Camping out at the cabin was one of our favorite things to do back then. You see there’s about two million acres down there in Ouachita stretching from Oklahoma down into Arkansas, and while most of it is in Arkansas, the land around the cabin we were at in Oklahoma was more than enough for the both of us. Ouachita is the French spelling of the Indian word Washita, which means good hunting grounds, and it sure as shit was for us. The area we were in was covered with all manner of Oak and pine trees to gawk at, and along with all the swimming and fishing during the summer, the hunting, the hiking, and everything else you can get away with out there, it can be an absolute fucking paradise.

I guess the thing I remember the most about that forest is how massive it really is. You got rolling hills to steep mountain terrain spread all throughout, so you could never really get bored. You could easily get lost though if you strayed too far away from the trails, so most folks just stuck to camping or hiking and whatever else they felt safe doing. Once the day ends though, no matter where you are, campsites tend to get even smaller.
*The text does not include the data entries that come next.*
import Summits.KontsevichZagierPeriods.KontsevichZagierPeriods.Theorems.ValuedFieldSpecialisationCTConstructionSortedTypedElementary
import Summits.KontsevichZagierPeriods.KontsevichZagierPeriods.Theorems.ValuedFieldSpecialisationCTConstructionBlowupSplit
import Summits.KontsevichZagierPeriods.KontsevichZagierPeriods.Theorems.ValuedFieldSpecialisationClassLevelExpansionFibreDimOneMonomial

/-!
# Route ValuedFieldSpecialisation — crux `CTConstruction`: a `β`-typed piece of type `S` is an elementary product over the fibre representation

Helper toward crux stmt-KontsevichZagierPeriods-3495 (`CTConstruction`), line `registered`,
reshape r4 (blow-up elimination of the log block), stub `stub_blowup_sorted`. A **typed family**
over the elementary data `(p, q, B, d, r)` of type `S ⊆ Fin B` is a representation
`R : KZ.IntegralRep (B + d + 3)` with coordinates `z = (σ, s', v, t, w)` (`σ = z 0` the parameter,
`s' = z 1`, `v = z 2`, the block `t : Fin B → ℝ` at the indices `(Fin.castAdd d j).succ.succ.succ`,
the fibre `w : Fin d → ℝ` at the indices `(Fin.natAdd B l).succ.succ.succ`), domain `0 < σ < 1`,
`0 < s' < 1`, `0 < v`, `v ^ q σ ^ p < 1`, `s' ≤ t j ≤ 1` for `j ∈ S`, `σ ≤ t j ≤ 1` for `j ∉ S`,
`w ∈ r.domain`, and integrand `s' ^ (1 - p/q) · ∏ (t j)⁻¹ · r.integrand w`. The **fibre
representation** `W : KZ.IntegralRep (m + d + 1)` (`m = #S`) has coordinates `(s', η, x)`, domain
`0 < s' < 1`, `s' ≤ η l ≤ 1`, `x ∈ r.domain`, integrand `s' ^ (1 - p/q) · ∏ (η l)⁻¹ · r(x)`.
After RELABELLING COORDINATES — `σ ↦ s`, `v ↦ u`, `t|_{Sᶜ} ↦ y` (along an enumeration of `Sᶜ`),
`(s', t|_S, w) ↦ (s', η, x)` (along an enumeration of `S`) — `R` is LITERALLY the elementary
divergent product `E_{p/q, B - m}` over `W`: domain `0 < s < 1`, `0 < u`, `u ^ q s ^ p < 1`,
`s ≤ y j ≤ 1`, `(s', η, x) ∈ W.domain`, integrand `∏ (y j)⁻¹ · W.integrand (s', η, x)`. The
relabelling `e : Fin (B + d + 3) ≃ Fin ((B - m) + (m + d + 1) + 2)` fixes the parameter index `0`,
so it is a FIBRED move (`of_sub_of_reindex_mem_fibredRelations_of_pos`):
`[R] − [R.reindex e] ∈ KZ.fibredRelations`, and the data of `R.reindex e` are those of the
elementary product on the nose (domains through their coordinate forms `blowupTypedDomainAC_eq`,
`elementaryDomain_eq`, `monomialDomain_eq`; the product `∏_{Fin B}` splits along
`Fin (B - m) ⊕ Fin m ≃ Fin B`, `Fintype.prod_sum_type`). Pure index bookkeeping, no analysis.

Sources: M. Kontsevich, D. Zagier, *Periods* (2001), §1.2 (rule (2), change of variables);
J. Bochnak, M. Coste, M.-F. Roy, *Real Algebraic Geometry* (1998), §2.2 (semialgebraic maps, used
through the reindexing move of `KZProductIdeal`). No new definitions.
-/

noncomputable section

namespace Summit.KontsevichZagierPeriods.ValuedFieldSpecialisation

open MeasureTheory Set Filter
open scoped Topology
open Literature.NumberTheory.Transcendental Literature.NumberTheory.Transcendental.KZ

/-! ## Enumerating `S` and its complement -/

/-- **Sorting a finite set of indices.** For `S : Finset (Fin B)` with `#S = m` there is a
bijection `Fin (B - m) ⊕ Fin m ≃ Fin B` sending the left summand into the complement of `S` and
the right summand into `S` (`Equiv.sumCompl` composed with enumerations of the two subtypes).
[folklore] -/
theorem exists_sumEquiv_finsetCompl {B m : ℕ} (S : Finset (Fin B)) (hm : S.card = m) :
    ∃ ψ : Fin (B - m) ⊕ Fin m ≃ Fin B, (∀ j, ψ (Sum.inl j) ∉ S) ∧ ∀ l, ψ (Sum.inr l) ∈ S := by
  have eS : {j : Fin B // j ∈ S} ≃ Fin m := Fintype.equivFinOfCardEq (by simp [hm])
  have eC : {j : Fin B // j ∉ S} ≃ Fin (B - m) := Fintype.equivFinOfCardEq (by simp [hm])
  exact ⟨(Equiv.sumCongr eC.symm eS.symm).trans
      ((Equiv.sumComm _ _).trans (Equiv.sumCompl fun j : Fin B => j ∈ S)),
    fun j => (eC.symm j).2, fun l => (eS.symm l).2⟩

/-! ## The relabelling of coordinates -/

/-- **The relabelling `Fin (B + d + 3) ≃ Fin ((B - m) + (m + d + 1) + 2)`** of the coordinates of a
typed family of type `S` (given through a sorting `ψ : Fin (B - m) ⊕ Fin m ≃ Fin B` of the block,
left summand = `Sᶜ`, right summand = `S`) onto the coordinates `(s, u, y, (s', η, x))` of the
elementary product over the fibre representation: `σ = z 0 ↦ 0`, `s' = z 1 ↦` the first fibre
coordinate, `v = z 2 ↦ 1`, `t (ψ (inl j)) ↦ y j`, `t (ψ (inr l)) ↦ η l`, `w i ↦ x i`. It is the
inverse of the explicit map in the other direction, which is a bijection by surjectivity and a
count of indices. [folklore] -/
theorem exists_blowupSortedEquiv {B m : ℕ} (d : ℕ) (ψ : Fin (B - m) ⊕ Fin m ≃ Fin B) :
    ∃ e : Fin (B + d + 1 + 1 + 1) ≃ Fin ((B - m) + (m + d + 1) + 1 + 1),
      e 0 = 0 ∧ e 1 = (Fin.natAdd (B - m) (0 : Fin (m + d + 1))).succ.succ ∧ e 2 = 1 ∧
      (∀ j : Fin (B - m), e (Fin.castAdd d (ψ (Sum.inl j))).succ.succ.succ =
        (Fin.castAdd (m + d + 1) j).succ.succ) ∧
      (∀ l : Fin m, e (Fin.castAdd d (ψ (Sum.inr l))).succ.succ.succ =
        (Fin.natAdd (B - m) (Fin.castAdd d l).succ).succ.succ) ∧
      (∀ i : Fin d, e (Fin.natAdd B i).succ.succ.succ =
        (Fin.natAdd (B - m) (Fin.natAdd m i).succ).succ.succ) := by
  -- `m ≤ B`, read off from `ψ`
  have hmB : B - m + m = B := by
    simpa only [Fintype.card_sum, Fintype.card_fin] using Fintype.card_congr ψ
  -- the explicit map in the other direction (target index ↦ source index)
  obtain ⟨g, hg⟩ : ∃ g : Fin ((B - m) + (m + d + 1) + 1 + 1) → Fin (B + d + 1 + 1 + 1),
      g = Matrix.vecCons 0 (Matrix.vecCons 2 (Fin.append
        (fun j : Fin (B - m) => (Fin.castAdd d (ψ (Sum.inl j))).succ.succ.succ)
        (Matrix.vecCons 1 (Fin.append
          (fun l : Fin m => (Fin.castAdd d (ψ (Sum.inr l))).succ.succ.succ)
          (fun i : Fin d => (Fin.natAdd B i).succ.succ.succ))))) := ⟨_, rfl⟩
  have hg0 : g 0 = 0 := by simp [hg]
  have hg1 : g 1 = 2 := by simp [hg]
  have hgs : g (Fin.natAdd (B - m) (0 : Fin (m + d + 1))).succ.succ = 1 := by simp [hg]
  have hgC : ∀ j : Fin (B - m),
      g (Fin.castAdd (m + d + 1) j).succ.succ = (Fin.castAdd d (ψ (Sum.inl j))).succ.succ.succ :=
    fun j => by simp [hg]
  have hgS : ∀ l : Fin m, g (Fin.natAdd (B - m) (Fin.castAdd d l).succ).succ.succ =
      (Fin.castAdd d (ψ (Sum.inr l))).succ.succ.succ := fun l => by simp [hg]
  have hgw : ∀ i : Fin d, g (Fin.natAdd (B - m) (Fin.natAdd m i).succ).succ.succ =
      (Fin.natAdd B i).succ.succ.succ := fun i => by simp [hg]
  -- it is surjective, hence bijective
  have hsurj : Function.Surjective g := by
    intro x
    induction x using Fin.cases with
    | zero => exact ⟨0, hg0⟩
    | succ x =>
      induction x using Fin.cases with
      | zero => exact ⟨_, by rw [hgs, Fin.succ_zero_eq_one]⟩
      | succ x =>
        induction x using Fin.cases with
        | zero => exact ⟨1, by rw [hg1]; rfl⟩
        | succ x =>
          induction x using Fin.addCases with
          | left j =>
            obtain ⟨y, rfl⟩ := ψ.surjective j
            rcases y with j | l
            · exact ⟨_, hgC j⟩
            · exact ⟨_, hgS l⟩
          | right i => exact ⟨_, hgw i⟩
  have hbij : Function.Bijective g :=
    (Fintype.bijective_iff_surjective_and_card g).mpr
      ⟨hsurj, by simp only [Fintype.card_fin]; omega⟩
  refine ⟨(Equiv.ofBijective g hbij).symm, ?_, ?_, ?_, fun j => ?_, fun l => ?_, fun i => ?_⟩ <;>
    rw [Equiv.symm_apply_eq, Equiv.ofBijective_apply]
  · exact hg0.symm
  · exact hgs.symm
  · exact hg1.symm
  · exact (hgC j).symm
  · exact (hgS l).symm
  · exact (hgw i).symm

/-! ## The stub -/

/-- **Stub `stub_blowup_sorted` (a typed piece of type `S` is an elementary product over the fibre
representation).** Let `R` be the typed blow-up family of type `S` over `(p, q, B, d, r)`
(`#S = m`; `t j ∈ [s', 1]` for `j ∈ S`, `t j ∈ [σ, 1]` for `j ∉ S`) and `W` the fibre
representation with coordinates `(s', η, x)` (`0 < s' < 1`, `s' ≤ η l ≤ 1`, `x ∈ r.domain`,
integrand `s' ^ (1 - p/q) · ∏ (η l)⁻¹ · r(x)`). Then there is an elementary divergent product `P'`
with data `(p, q, B - m, W)` and `[R] − [P'] ∈ KZ.fibredRelations`: `P' := R.reindex e` for the
relabelling `e` of `exists_blowupSortedEquiv` (which fixes the parameter index `0`, a fibred move by
`of_sub_of_reindex_mem_fibredRelations_of_pos`); its domain and integrand are those of the
elementary product on the nose (coordinate forms `blowupTypedDomainAC_eq`, `elementaryDomain_eq`,
`monomialDomain_eq`; `σ ^ 0 s' ^ 1 = s'`, `σ ^ 1 s' ^ 0 = σ`; the block product splits along the
sorting `Fin (B - m) ⊕ Fin m ≃ Fin B`). [Kontsevich–Zagier 2001, §1.2 rule (2)] [folklore] -/
theorem stub_blowup_sorted : ∀ (p q B d : ℕ) (r : Literature.NumberTheory.Transcendental.KZ.IntegralRep d) (m : ℕ) (S : Finset (Fin B)) (R : Literature.NumberTheory.Transcendental.KZ.IntegralRep (B + d + 1 + 1 + 1)) (W : Literature.NumberTheory.Transcendental.KZ.IntegralRep (m + d + 1)), S.card = m → R.domain = {z | ∃ (σ s' v : ℝ) (t : Fin B → ℝ) (w : Fin d → ℝ), z = Matrix.vecCons σ (Matrix.vecCons s' (Matrix.vecCons v (Fin.append t w))) ∧ 0 < σ ∧ σ < 1 ∧ 0 < s' ∧ s' < 1 ∧ 0 < v ∧ v ^ q * σ ^ p < 1 ∧ (∀ j, σ ^ (if j ∈ S then 0 else 1) * s' ^ (if j ∈ S then 1 else 0) ≤ t j ∧ t j ≤ 1) ∧ w ∈ r.domain} → R.integrand = (fun z => z 1 ^ ((1 - (p : ℚ) / q : ℚ) : ℝ) * ((∏ j : Fin B, (z (Fin.castAdd d j).succ.succ.succ)⁻¹) * r.integrand (fun l : Fin d => z (Fin.natAdd B l).succ.succ.succ))) → W.domain = {v | ∃ (s' : ℝ) (η : Fin m → ℝ) (x : Fin d → ℝ), v = Matrix.vecCons s' (Fin.append η x) ∧ 0 < s' ∧ s' < 1 ∧ (∀ l, s' ≤ η l ∧ η l ≤ 1) ∧ x ∈ r.domain} → W.integrand = (fun v => v 0 ^ ((1 - (p : ℚ) / q : ℚ) : ℝ) * ((∏ l : Fin m, (v (Fin.castAdd d l).succ)⁻¹) * r.integrand (fun i : Fin d => v (Fin.natAdd m i).succ))) → ∃ P' : Literature.NumberTheory.Transcendental.KZ.IntegralRep ((B - m) + (m + d + 1) + 1 + 1), P'.domain = {z | ∃ (s u : ℝ) (y : Fin (B - m) → ℝ) (w : Fin (m + d + 1) → ℝ), z = Matrix.vecCons s (Matrix.vecCons u (Fin.append y w)) ∧ 0 < s ∧ s < 1 ∧ 0 < u ∧ u ^ q * s ^ p < 1 ∧ (∀ j, s ≤ y j ∧ y j ≤ 1) ∧ w ∈ W.domain} ∧ P'.integrand = (fun z => (∏ j : Fin (B - m), (z (Fin.castAdd (m + d + 1) j).succ.succ)⁻¹) * W.integrand (fun l : Fin (m + d + 1) => z (Fin.natAdd (B - m) l).succ.succ)) ∧ Literature.NumberTheory.Transcendental.KZ.of R - Literature.NumberTheory.Transcendental.KZ.of P' ∈ Literature.NumberTheory.Transcendental.KZ.fibredRelations := by
  intro p q B d r m S R W hm hRd hRi hWd hWi
  -- coordinate forms of the two given domains
  replace hRd := hRd.trans (blowupTypedDomainAC_eq q p B (fun j => if j ∈ S then 0 else 1)
    (fun j => if j ∈ S then 1 else 0) r)
  replace hWd := hWd.trans (monomialDomain_eq m r)
  -- sort the block: `ψ (inl _) ∉ S`, `ψ (inr _) ∈ S`, and relabel the coordinates accordingly
  obtain ⟨ψ, hψC, hψS⟩ := exists_sumEquiv_finsetCompl S hm
  obtain ⟨e, he0, he1, he2, heC, heS, hew⟩ := exists_blowupSortedEquiv d ψ
  refine ⟨R.reindex e, ?_, ?_,
    of_sub_of_reindex_mem_fibredRelations_of_pos (by omega) R e (by simp [he0])⟩
  · -- the domains agree: compare coordinate forms
    rw [IntegralRep.reindex_domain, hRd, elementaryDomain_eq p q (B - m) W, hWd]
    ext z
    simp only [mem_setOf_eq, he0, he1, he2, hew]
    constructor
    · rintro ⟨h0, h1, hs, hs1, hv, hvq, ht, hw⟩
      refine ⟨h0, h1, hv, hvq, fun j => ?_, hs, hs1, fun l => ?_, hw⟩
      · have h := ht (ψ (Sum.inl j))
        rwa [heC j, if_neg (hψC j), if_neg (hψC j), pow_one, pow_zero, mul_one] at h
      · have h := ht (ψ (Sum.inr l))
        rwa [heS l, if_pos (hψS l), if_pos (hψS l), pow_zero, pow_one, one_mul] at h
    · rintro ⟨h0, h1, hv, hvq, hy, hs, hs1, hη, hw⟩
      refine ⟨h0, h1, hs, hs1, hv, hvq, fun j' => ?_, hw⟩
      obtain ⟨x, rfl⟩ := ψ.surjective j'
      rcases x with j | l
      · rw [heC j, if_neg (hψC j), if_neg (hψC j), pow_one, pow_zero, mul_one]
        exact hy j
      · rw [heS l, if_pos (hψS l), if_pos (hψS l), pow_zero, pow_one, one_mul]
        exact hη l
  · -- the integrands agree everywhere
    rw [IntegralRep.reindex_integrand, hRi, hWi]
    funext z
    simp only [he1, hew]
    rw [← Equiv.prod_comp ψ, Fintype.prod_sum_type]
    simp only [heC, heS]
    ring

end Summit.KontsevichZagierPeriods.ValuedFieldSpecialisation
And when the night comes in, especially on a cloudless night, the sky will humble you like nothing else. But then again, so can the darkness I reckon. The dark is a real thing out there, far more than any city folk know. Once you’ve experienced darkness in a forest though, you’ll understand just how isolated and alone you really are in the universe. You and your campfire seem like a star in the void above you. Anyways, I guess you could say that most people out there just never seemed all that curious about the wilderness at night. I wasn’t, I was usually getting shitfaced or chowing down before crashing. Hell, me and Josh only stayed within the areas we really knew about back then anyways, which was mostly just around the cabin. I guess you could say that while we both fancied ourselves as hunters, we knew we were really just tourists. Like everyone else out there, we were far away from home.

Me and Josh had both just turned eighteen at the time and we were both pretty bummed after we’d had some bad luck hunting the prior week. Tired of his moping, Josh’s dad had decided to let him take some extra time off from work at his auto repair shop so that we could head out early for one last camping trip. I didn’t have a job back then and was surprised we would even get another few days out there, and since we were both going to have to spend a week with our families for Thanksgiving, we were itching to leave.

We were only supposed to be out there for four days and come back the following Monday. We left early on a cold Thursday morning, getting to the cabin around noon that day. We got ourselves settled in with what little food we’d brought and got to bed. We knew we’d end up hunting for the next few days anyway so we didn’t expect to go hungry.

Josh had brought his Winchester model 70 rifle that his dad had let him borrow, and I had my own model 70 that my dad had given me on my sixteenth birthday. I’d also brought along my compound bow that I’d been using for the last five years to hunt small game and deer with. It wasn’t in the best of shape, but it still got the job done. I’d only been hunting using a rifle for about two years at that time, but Josh had already been doing it since as long his dad could get him out in the woods. I still wasn’t the best shot with one, and sometimes I wouldn’t get anything, but Josh could hit a buck’s balls at over a hundred yards while spinning in a tornado. Anyways, he nearly always came home with more than I ever had, not that I’m complaining.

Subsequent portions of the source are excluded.